[Xmca-l] Re: Phenomenology as lived experience

Greg Thompson greg.a.thompson@gmail.com
Thu Oct 2 08:44:26 PDT 2014


Larry,
I like your metaphor for the importance of syntagmatic relations in
experience (see what I did there?).

Seems like a close kin to this phenomena would be computer animated voices.
If you have ever tried to have Adobe read a pdf to you, you'll know what
I'm talking about. Each word is pronounced adequately (usually) but at the
level of the sentence it lacks the coherence of a human speaker. It is just
one word after another (with a pause when it comes to a comma or paragraph).

And when computers are able to give intonation to sentences, then it gets
scary.

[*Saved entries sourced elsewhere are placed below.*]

import Summits.AnomalousDissipation.AnomalousDissipation.Theorems.MomentParityCubicParityLoudDiagonalClassificationExtraction

/-!
# The symmetric and antisymmetric real forms of the single-triad identity

Helper file for stub `stub_diagonalClassification` (S3b) of the line `farkas-split-menu` of crux
`MomentParity.CubicParityLoud`.  The six-block identity `extraction` is specialised to the two
real test families of a triad `a + b = c`: REAL transversal amplitudes `u_a, u_b, u_c` (giving
the ANTISYMMETRIC identity, the one helicity solves) and the same with `u_a` replaced by
`i u_a` (giving the SYMMETRIC identity, the one energy solves).  With the real couplings
`Γ_a = (u_c·b) u_b − (u_b·a) u_c`, `Γ_b = (u_c·a) u_a − (u_a·b) u_c`, `Γ_c = (u_a·b) u_b + (u_b·a) u_a`
and `P_k = leraySym k`, writing `σ_k(x, y) = Re⟪x, D k y⟫ + Re⟪y, D k x⟫`, they read
`Σ_{k∈{a,b,c}} (σ_k + σ_{−k})(P_k Γ_k, u_k) = 0` and
`(σ_a − σ_{−a})(i P_a Γ_a, u_a) + (σ_b − σ_{−b})(i P_b Γ_b, u_b) − (σ_c − σ_{−c})(i P_c Γ_c, u_c) = 0`.
-/

namespace Summit.AnomalousDissipation.AnomalousDissipation.Theorems.MomentParityCubicParityLoud

open Complex Finset Matrix
open scoped InnerProductSpace ComplexConjugate
open Literature.Analysis.FunctionSpaces Literature.Analysis.FluidPDE

set_option linter.dupNamespace false

/-- Complexification of a real coordinate vector (local notation `cx u`). -/
local notation "cx" u:max => (WithLp.toLp 2 (fun i => (((u : Fin 3 → ℝ) i : ℝ) : ℂ)) : EuclideanSpace ℂ (Fin 3))

/-! ## Coordinate bookkeeping for complexified real vectors -/

/-- Coordinates of `cx u`. [folklore] -/
theorem cx_apply (u : Fin 3 → ℝ) (i : Fin 3) : (cx u) i = (u i : ℂ) := rfl

/-- `cx u` is real: `conj (cx u) = cx u`. [folklore] -/
theorem conjVec_cx (u : Fin 3 → ℝ) : EuclideanSpace.conjVec (cx u) = cx u := by
  ext i; simp [EuclideanSpace.conjVec_apply]

/-- `conj (i • cx u) = −i • cx u`. [folklore] -/
theorem conjVec_I_smul_cx (u : Fin 3 → ℝ) : EuclideanSpace.conjVec (Complex.I • cx u) = (-Complex.I) • cx u := by
  rw [EuclideanSpace.conjVec_smul, conjVec_cx, Complex.conj_I]

/-- `cx` is additive. [folklore] -/
theorem cx_add (u v : Fin 3 → ℝ) : cx (u + v) = cx u + cx v := by
  ext i; simp []

/-- `cx` respects differences. [folklore] -/
theorem cx_sub (u v : Fin 3 → ℝ) : cx (u - v) = cx u - cx v := by
  ext i; simp []

/-- `cx (s • u) = (s : ℂ) • cx u`. [folklore] -/
theorem cx_smul (s : ℝ) (u : Fin 3 → ℝ) : cx (s • u) = (s : ℂ) • cx u := by
  ext i; simp []

/-- The bilinear pairing of `cx u` with an integer frequency is the real dot product. [folklore] -/
theorem sum_cx_mul (u : Fin 3 → ℝ) (m : Fin 3 → ℤ) :
    ∑ x, (cx u) x * (m x : ℂ) = ((u ⬝ᵥ fun i => (m i : ℝ) : ℝ) : ℂ) := by
  simp [dotProduct]

/-- The same with a negated frequency. [folklore] -/
theorem sum_cx_mul_neg (u : Fin 3 → ℝ) (m : Fin 3 → ℤ) :
    ∑ x, (cx u) x * -(m x : ℂ) = -((u ⬝ᵥ fun i => (m i : ℝ) : ℝ) : ℂ) := by
  rw [← sum_cx_mul, ← Finset.sum_neg_distrib]
  exact Finset.sum_congr rfl fun x _ => by ring

/-- The same with the (real) coordinates conjugated. [folklore] -/
theorem sum_conj_cx_mul (u : Fin 3 → ℝ) (m : Fin 3 → ℤ) :
    ∑ x, starRingEnd ℂ ((cx u) x) * (m x : ℂ) = ((u ⬝ᵥ fun i => (m i : ℝ) : ℝ) : ℂ) := by
  rw [← sum_cx_mul]
  exact Finset.sum_congr rfl fun x _ => by rw [cx_apply, Complex.conj_ofReal]

/-- The same, conjugated coordinates and negated frequency. [folklore] -/
theorem sum_conj_cx_mul_neg (u : Fin 3 → ℝ) (m : Fin 3 → ℤ) :
    ∑ x, starRingEnd ℂ ((cx u) x) * -(m x : ℂ) = -((u ⬝ᵥ fun i => (m i : ℝ) : ℝ) : ℂ) := by
  rw [← sum_cx_mul_neg]
  exact Finset.sum_congr rfl fun x _ => by rw [cx_apply, Complex.conj_ofReal]

/-- Pairing of `i • cx u` with an integer frequency. [folklore] -/
theorem sum_I_cx_mul (u : Fin 3 → ℝ) (m : Fin 3 → ℤ) :
    ∑ x, (Complex.I • cx u) x * (m x : ℂ) = Complex.I * ((u ⬝ᵥ fun i => (m i : ℝ) : ℝ) : ℂ) := by
  rw [← sum_cx_mul, Finset.mul_sum]
  exact Finset.sum_congr rfl fun x _ => by rw [PiLp.smul_apply, smul_eq_mul]; ring

/-- Conjugated pairing of `i • cx u` with an integer frequency. [folklore] -/
theorem sum_conj_I_cx_mul (u : Fin 3 → ℝ) (m : Fin 3 → ℤ) :
    ∑ x, starRingEnd ℂ ((Complex.I • cx u) x) * (m x : ℂ) = -Complex.I * ((u ⬝ᵥ fun i => (m i : ℝ) : ℝ) : ℂ) := by
  rw [← sum_cx_mul, Finset.mul_sum]
  exact Finset.sum_congr rfl fun x _ => by
    rw [PiLp.smul_apply, smul_eq_mul, map_mul, Complex.conj_I, cx_apply, Complex.conj_ofReal]; ring

/-- Pairing of `i • cx u` with a negated integer frequency. [folklore] -/
theorem sum_I_cx_mul_neg (u : Fin 3 → ℝ) (m : Fin 3 → ℤ) :
    ∑ x, (Complex.I • cx u) x * -(m x : ℂ) = -(Complex.I * ((u ⬝ᵥ fun i => (m i : ℝ) : ℝ) : ℂ)) := by
  rw [← sum_I_cx_mul, ← Finset.sum_neg_distrib]
  exact Finset.sum_congr rfl fun x _ => by ring

/-- Conjugated pairing of `i • cx u` with a negated integer frequency. [folklore] -/
theorem sum_conj_I_cx_mul_neg (u : Fin 3 → ℝ) (m : Fin 3 → ℤ) :
    ∑ x, starRingEnd ℂ ((Complex.I • cx u) x) * -(m x : ℂ) = Complex.I * ((u ⬝ᵥ fun i => (m i : ℝ) : ℝ) : ℂ) := by
  rw [← neg_neg (Complex.I * _), ← neg_mul, ← sum_conj_I_cx_mul, ← Finset.sum_neg_distrib]
  exact Finset.sum_congr rfl fun x _ => by ring

/-- The frequency pairing of `cx u` in the `k · v` convention of `Torus.IsTransversal`. [folklore] -/
theorem sum_intCast_mul_cx (m : Fin 3 → ℤ) (u : Fin 3 → ℝ) :
    ∑ j, (m j : ℂ) * (cx u) j = ((u ⬝ᵥ fun i => (m i : ℝ) : ℝ) : ℂ) := by
  rw [← sum_cx_mul]; exact Finset.sum_congr rfl fun x _ => mul_comm _ _

/-- The same for `i • cx u`. [folklore] -/
theorem sum_intCast_mul_I_cx (m : Fin 3 → ℤ) (u : Fin 3 → ℝ) :
    ∑ j, (m j : ℂ) * (Complex.I • cx u) j = Complex.I * ((u ⬝ᵥ fun i => (m i : ℝ) : ℝ) : ℂ) := by
  rw [← sum_I_cx_mul]; exact Finset.sum_congr rfl fun x _ => mul_comm _ _

/-! ## The two real single-triad identities -/

/-- `2π ≠ 0`. [folklore] -/
theorem two_pi_ne_zero : (2 * Real.pi : ℝ) ≠ 0 := mul_ne_zero two_ne_zero Real.pi_ne_zero

set_option maxHeartbeats 1600000 in
/-- **The antisymmetric single-triad identity** (real transversal amplitudes `u_a, u_b, u_c`):
`(σ_a − σ_{−a})(i P_a Γ_a, P_a u_a) + (σ_b − σ_{−b})(i P_b Γ_b, P_b u_b) − (σ_c − σ_{−c})(i P_c Γ_c, P_c u_c) = 0`,
`σ_k(x, y) = Re⟪x, D k y⟫ + Re⟪y, D k x⟫`. [folklore] -/
theorem extraction_A :
    ∀ (S : Finset (Fin 3 → ℤ)) (D : (Fin 3 → ℤ) → (EuclideanSpace ℂ (Fin 3) →ₗ[ℂ] EuclideanSpace ℂ (Fin 3))),
    (∀ k ∈ S, -k ∈ S) →
    (∀ c : (Fin 3 → ℤ) → EuclideanSpace ℂ (Fin 3), (Torus.IsConjSymm c ∧ Torus.IsTransversal S c ∧
        ∀ k ∉ S, c k = 0) →
      ∑ k ∈ S, ((inner ℂ (Torus.leraySym k (Torus.convectionCoeff S c c k)) (D k (c k))).re +
        (inner ℂ (c k) (D k (Torus.leraySym k (Torus.convectionCoeff S c c k)))).re) = 0) →
    ∀ (a b c : Fin 3 → ℤ), a ∈ S → b ∈ S → c ∈ S → a + b = c → crossProduct a b ≠ 0 →
    ∀ (ua ub uc : Fin 3 → ℝ), ua ⬝ᵥ (fun i => (a i : ℝ)) = 0 → ub ⬝ᵥ (fun i => (b i : ℝ)) = 0 →
      uc ⬝ᵥ (fun i => (c i : ℝ)) = 0 →
    ((inner ℂ (Complex.I • Torus.leraySym a (cx ((uc ⬝ᵥ (fun i => (b i : ℝ))) • ub - (ub ⬝ᵥ (fun i => (a i : ℝ))) • uc))) (D a (Torus.leraySym a (cx ua)))).re + (inner ℂ (Torus.leraySym a (cx ua)) (D a (Complex.I • Torus.leraySym a (cx ((uc ⬝ᵥ (fun i => (b i : ℝ))) • ub - (ub ⬝ᵥ (fun i => (a i : ℝ))) • uc))))).re
        - (inner ℂ (Complex.I • Torus.leraySym a (cx ((uc ⬝ᵥ (fun i => (b i : ℝ))) • ub - (ub ⬝ᵥ (fun i => (a i : ℝ))) • uc))) (D (-a) (Torus.leraySym a (cx ua)))).re - (inner ℂ (Torus.leraySym a (cx ua)) (D (-a) (Complex.I • Torus.leraySym a (cx ((uc ⬝ᵥ (fun i => (b i : ℝ))) • ub - (ub ⬝ᵥ (fun i => (a i : ℝ))) • uc))))).re)
    + ((inner ℂ (Complex.I • Torus.leraySym b (cx ((uc ⬝ᵥ (fun i => (a i : ℝ))) • ua - (ua ⬝ᵥ (fun i => (b i : ℝ))) • uc))) (D b (Torus.leraySym b (cx ub)))).re + (inner ℂ (Torus.leraySym b (cx ub)) (D b (Complex.I • Torus.leraySym b (cx ((uc ⬝ᵥ (fun i => (a i : ℝ))) • ua - (ua ⬝ᵥ (fun i => (b i : ℝ))) • uc))))).re
        - (inner ℂ (Complex.I • Torus.leraySym b (cx ((uc ⬝ᵥ (fun i => (a i : ℝ))) • ua - (ua ⬝ᵥ (fun i => (b i : ℝ))) • uc))) (D (-b) (Torus.leraySym b (cx ub)))).re - (inner ℂ (Torus.leraySym b (cx ub)) (D (-b) (Complex.I • Torus.leraySym b (cx ((uc ⬝ᵥ (fun i => (a i : ℝ))) • ua - (ua ⬝ᵥ (fun i => (b i : ℝ))) • uc))))).re)
    - ((inner ℂ (Complex.I • Torus.leraySym c (cx ((ua ⬝ᵥ (fun i => (b i : ℝ))) • ub + (ub ⬝ᵥ (fun i => (a i : ℝ))) • ua))) (D c (Torus.leraySym c (cx uc)))).re + (inner ℂ (Torus.leraySym c (cx uc)) (D c (Complex.I • Torus.leraySym c (cx ((ua ⬝ᵥ (fun i => (b i : ℝ))) • ub + (ub ⬝ᵥ (fun i => (a i : ℝ))) • ua))))).re
        - (inner ℂ (Complex.I • Torus.leraySym c (cx ((ua ⬝ᵥ (fun i => (b i : ℝ))) • ub + (ub ⬝ᵥ (fun i => (a i : ℝ))) • ua))) (D (-c) (Torus.leraySym c (cx uc)))).re - (inner ℂ (Torus.leraySym c (cx uc)) (D (-c) (Complex.I • Torus.leraySym c (cx ((ua ⬝ᵥ (fun i => (b i : ℝ))) • ub + (ub ⬝ᵥ (fun i => (a i : ℝ))) • ua))))).re) = 0 := by
  intro S D hSsym hD a b c ha hb hc habc hab ua ub uc hua hub huc
  have key := extraction S D hSsym hD a b c ha hb hc habc hab (cx ua) (cx ub) (cx uc)
    (by rw [sum_intCast_mul_cx, hua]; simp) (by rw [sum_intCast_mul_cx, hub]; simp) (by rw [sum_intCast_mul_cx, huc]; simp)
  have hbc : ub ⬝ᵥ (fun i => (c i : ℝ)) = ub ⬝ᵥ (fun i => (a i : ℝ)) := by
    have e : (fun i => (c i : ℝ)) = (fun i => (a i : ℝ)) + (fun i => (b i : ℝ)) := by ext i; simp [← habc]
    rw [e, dotProduct_add, hub, add_zero]
  have hac : ua ⬝ᵥ (fun i => (c i : ℝ)) = ua ⬝ᵥ (fun i => (b i : ℝ)) := by
    have e : (fun i => (c i : ℝ)) = (fun i => (a i : ℝ)) + (fun i => (b i : ℝ)) := by ext i; simp [← habc]
    rw [e, dotProduct_add, hua, zero_add]
  have hPa : Torus.leraySym a (cx ua) = cx ua := Torus.leraySym_of_transversal (by rw [sum_intCast_mul_cx, hua]; simp)
  have hPb : Torus.leraySym b (cx ub) = cx ub := Torus.leraySym_of_transversal (by rw [sum_intCast_mul_cx, hub]; simp)
  have hPc : Torus.leraySym c (cx uc) = cx uc := Torus.leraySym_of_transversal (by rw [sum_intCast_mul_cx, huc]; simp)
  rw [hPa, hPb, hPc]
  simp only [conjVec_cx, sum_cx_mul, sum_cx_mul_neg, sum_conj_cx_mul, sum_conj_cx_mul_neg,
    hbc, hac, cx_add, cx_sub, cx_smul,
    Torus.leraySym_neg_freq, Torus.leraySym_add, Torus.leraySym_sub, Torus.leraySym_smul, 
    map_add, map_sub, map_smul,
    
    inner_add_left, inner_add_right, inner_sub_left, inner_sub_right, inner_smul_left, inner_smul_right
    ] at key ⊢
  simp only [map_mul, Complex.conj_ofReal, Complex.conj_I, map_neg, map_ofNat, Complex.add_re, Complex.sub_re,
    Complex.add_im, Complex.sub_im,
    Complex.mul_re, Complex.mul_im, Complex.neg_re, Complex.ofReal_re, Complex.ofReal_im, Complex.I_re,
    Complex.I_im, Complex.re_ofNat, Complex.im_ofNat, mul_zero, zero_mul, sub_zero, zero_sub, add_zero, zero_add,
    mul_one, one_mul, neg_mul, mul_neg, neg_neg] at key ⊢
  refine mul_left_cancel₀ two_pi_ne_zero ?_
  rw [mul_zero]
  linear_combination (-1 : ℝ) * key

set_option maxHeartbeats 1600000 in
/-- **The symmetric single-triad identity** (amplitudes `i u_a, u_b, u_c`):
`Σ_{k∈{a,b,c}} (σ_k + σ_{−k})(P_k Γ_k, P_k u_k) = 0`. [folklore] -/
theorem extraction_S :
    ∀ (S : Finset (Fin 3 → ℤ)) (D : (Fin 3 → ℤ) → (EuclideanSpace ℂ (Fin 3) →ₗ[ℂ] EuclideanSpace ℂ (Fin 3))),
    (∀ k ∈ S, -k ∈ S) →
    (∀ c : (Fin 3 → ℤ) → EuclideanSpace ℂ (Fin 3), (Torus.IsConjSymm c ∧ Torus.IsTransversal S c ∧
        ∀ k ∉ S, c k = 0) →
      ∑ k ∈ S, ((inner ℂ (Torus.leraySym k (Torus.convectionCoeff S c c k)) (D k (c k))).re +
        (inner ℂ (c k) (D k (Torus.leraySym k (Torus.convectionCoeff S c c k)))).re) = 0) →
    ∀ (a b c : Fin 3 → ℤ), a ∈ S → b ∈ S → c ∈ S → a + b = c → crossProduct a b ≠ 0 →
    ∀ (ua ub uc : Fin 3 → ℝ), ua ⬝ᵥ (fun i => (a i : ℝ)) = 0 → ub ⬝ᵥ (fun i => (b i : ℝ)) = 0 →
      uc ⬝ᵥ (fun i => (c i : ℝ)) = 0 →
    ((inner ℂ (Torus.leraySym a (cx ((uc ⬝ᵥ (fun i => (b i : ℝ))) • ub - (ub ⬝ᵥ (fun i => (a i : ℝ))) • uc))) (D a (Torus.leraySym a (cx ua)))).re + (inner ℂ (Torus.leraySym a (cx ua)) (D a (Torus.leraySym a (cx ((uc ⬝ᵥ (fun i => (b i : ℝ))) • ub - (ub ⬝ᵥ (fun i => (a i : ℝ))) • uc))))).re
        + (inner ℂ (Torus.leraySym a (cx ((uc ⬝ᵥ (fun i => (b i : ℝ))) • ub - (ub ⬝ᵥ (fun i => (a i : ℝ))) • uc))) (D (-a) (Torus.leraySym a (cx ua)))).re + (inner ℂ (Torus.leraySym a (cx ua)) (D (-a) (Torus.leraySym a (cx ((uc ⬝ᵥ (fun i => (b i : ℝ))) • ub - (ub ⬝ᵥ (fun i => (a i : ℝ))) • uc))))).re)
    + ((inner ℂ (Torus.leraySym b (cx ((uc ⬝ᵥ (fun i => (a i : ℝ))) • ua - (ua ⬝ᵥ (fun i => (b i : ℝ))) • uc))) (D b (Torus.leraySym b (cx ub)))).re + (inner ℂ (Torus.leraySym b (cx ub)) (D b (Torus.leraySym b (cx ((uc ⬝ᵥ (fun i => (a i : ℝ))) • ua - (ua ⬝ᵥ (fun i => (b i : ℝ))) • uc))))).re
        + (inner ℂ (Torus.leraySym b (cx ((uc ⬝ᵥ (fun i => (a i : ℝ))) • ua - (ua ⬝ᵥ (fun i => (b i : ℝ))) • uc))) (D (-b) (Torus.leraySym b (cx ub)))).re + (inner ℂ (Torus.leraySym b (cx ub)) (D (-b) (Torus.leraySym b (cx ((uc ⬝ᵥ (fun i => (a i : ℝ))) • ua - (ua ⬝ᵥ (fun i => (b i : ℝ))) • uc))))).re)
    + ((inner ℂ (Torus.leraySym c (cx ((ua ⬝ᵥ (fun i => (b i : ℝ))) • ub + (ub ⬝ᵥ (fun i => (a i : ℝ))) • ua))) (D c (Torus.leraySym c (cx uc)))).re + (inner ℂ (Torus.leraySym c (cx uc)) (D c (Torus.leraySym c (cx ((ua ⬝ᵥ (fun i => (b i : ℝ))) • ub + (ub ⬝ᵥ (fun i => (a i : ℝ))) • ua))))).re
        + (inner ℂ (Torus.leraySym c (cx ((ua ⬝ᵥ (fun i => (b i : ℝ))) • ub + (ub ⬝ᵥ (fun i => (a i : ℝ))) • ua))) (D (-c) (Torus.leraySym c (cx uc)))).re + (inner ℂ (Torus.leraySym c (cx uc)) (D (-c) (Torus.leraySym c (cx ((ua ⬝ᵥ (fun i => (b i : ℝ))) • ub + (ub ⬝ᵥ (fun i => (a i : ℝ))) • ua))))).re) = 0 := by
  intro S D hSsym hD a b c ha hb hc habc hab ua ub uc hua hub huc
  have key := extraction S D hSsym hD a b c ha hb hc habc hab (Complex.I • cx ua) (cx ub) (cx uc)
    (by rw [sum_intCast_mul_I_cx, hua]; simp) (by rw [sum_intCast_mul_cx, hub]; simp) (by rw [sum_intCast_mul_cx, huc]; simp)
  have hbc : ub ⬝ᵥ (fun i => (c i : ℝ)) = ub ⬝ᵥ (fun i => (a i : ℝ)) := by
    have e : (fun i => (c i : ℝ)) = (fun i => (a i : ℝ)) + (fun i => (b i : ℝ)) := by ext i; simp [← habc]
    rw [e, dotProduct_add, hub, add_zero]
  have hac : ua ⬝ᵥ (fun i => (c i : ℝ)) = ua ⬝ᵥ (fun i => (b i : ℝ)) := by
    have e : (fun i => (c i : ℝ)) = (fun i => (a i : ℝ)) + (fun i => (b i : ℝ)) := by ext i; simp [← habc]
    rw [e, dotProduct_add, hua, zero_add]
  have hPa : Torus.leraySym a (cx ua) = cx ua := Torus.leraySym_of_transversal (by rw [sum_intCast_mul_cx, hua]; simp)
  have hPb : Torus.leraySym b (cx ub) = cx ub := Torus.leraySym_of_transversal (by rw [sum_intCast_mul_cx, hub]; simp)
  have hPc : Torus.leraySym c (cx uc) = cx uc := Torus.leraySym_of_transversal (by rw [sum_intCast_mul_cx, huc]; simp)
  rw [hPa, hPb, hPc]
  simp only [conjVec_cx, conjVec_I_smul_cx, sum_cx_mul, sum_cx_mul_neg, sum_conj_cx_mul, sum_conj_cx_mul_neg,
    sum_I_cx_mul, sum_conj_I_cx_mul, sum_I_cx_mul_neg, sum_conj_I_cx_mul_neg, hbc, hac, cx_add, cx_sub, cx_smul,
    Torus.leraySym_neg_freq, Torus.leraySym_add, Torus.leraySym_sub, Torus.leraySym_smul, Torus.leraySym_neg,
    map_add, map_sub, map_smul,
    smul_smul, neg_smul, smul_neg, map_neg, 
    inner_add_left, inner_add_right, inner_sub_left, inner_sub_right, inner_smul_left, inner_smul_right,
    inner_neg_left, inner_neg_right] at key ⊢
  simp only [map_mul, Complex.conj_ofReal, Complex.conj_I, map_neg, map_ofNat, Complex.add_re, Complex.sub_re,
    Complex.add_im, 
    Complex.mul_re, Complex.mul_im, Complex.neg_re, Complex.neg_im, Complex.ofReal_re, Complex.ofReal_im, Complex.I_re,
    Complex.I_im, Complex.re_ofNat, Complex.im_ofNat, mul_zero, zero_mul, sub_zero, zero_sub, add_zero, zero_add,
    mul_one, one_mul, neg_mul, mul_neg, neg_neg, neg_zero] at key ⊢
  refine mul_left_cancel₀ two_pi_ne_zero ?_
  rw [mul_zero]
  linear_combination (-1 : ℝ) * key

end Summit.AnomalousDissipation.AnomalousDissipation.Theorems.MomentParityCubicParityLoud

Check out the WOPR in the 80's classic film Wargames:
https://www.youtube.com/watch?v=ecPeSmF_ikc

I also had a colleague that once was working on getting computers to
produce sentence-level intonation. When they tried it out with students,
the female students in particular said that they thought that the computers
were "creepy" b.c. it sounded like the computers were "coming onto them"
(in the colloquial sense of "hitting on" or making romantic advances).

So, indeed, the flow to experience is essential to human life. But perhaps
we had that already with William James and even Immanuel Kant.

What seems most interesting to me is the Peircean idea that you mentioned
of reasoning as lived experience.*

So, what's up with that?

Can you say more about that? How is reasoning lived experience?
-greg

*(and true, that may be nothing new either - consider Hamann or Goethe or
others in the German Romantic tradition, among other traditions).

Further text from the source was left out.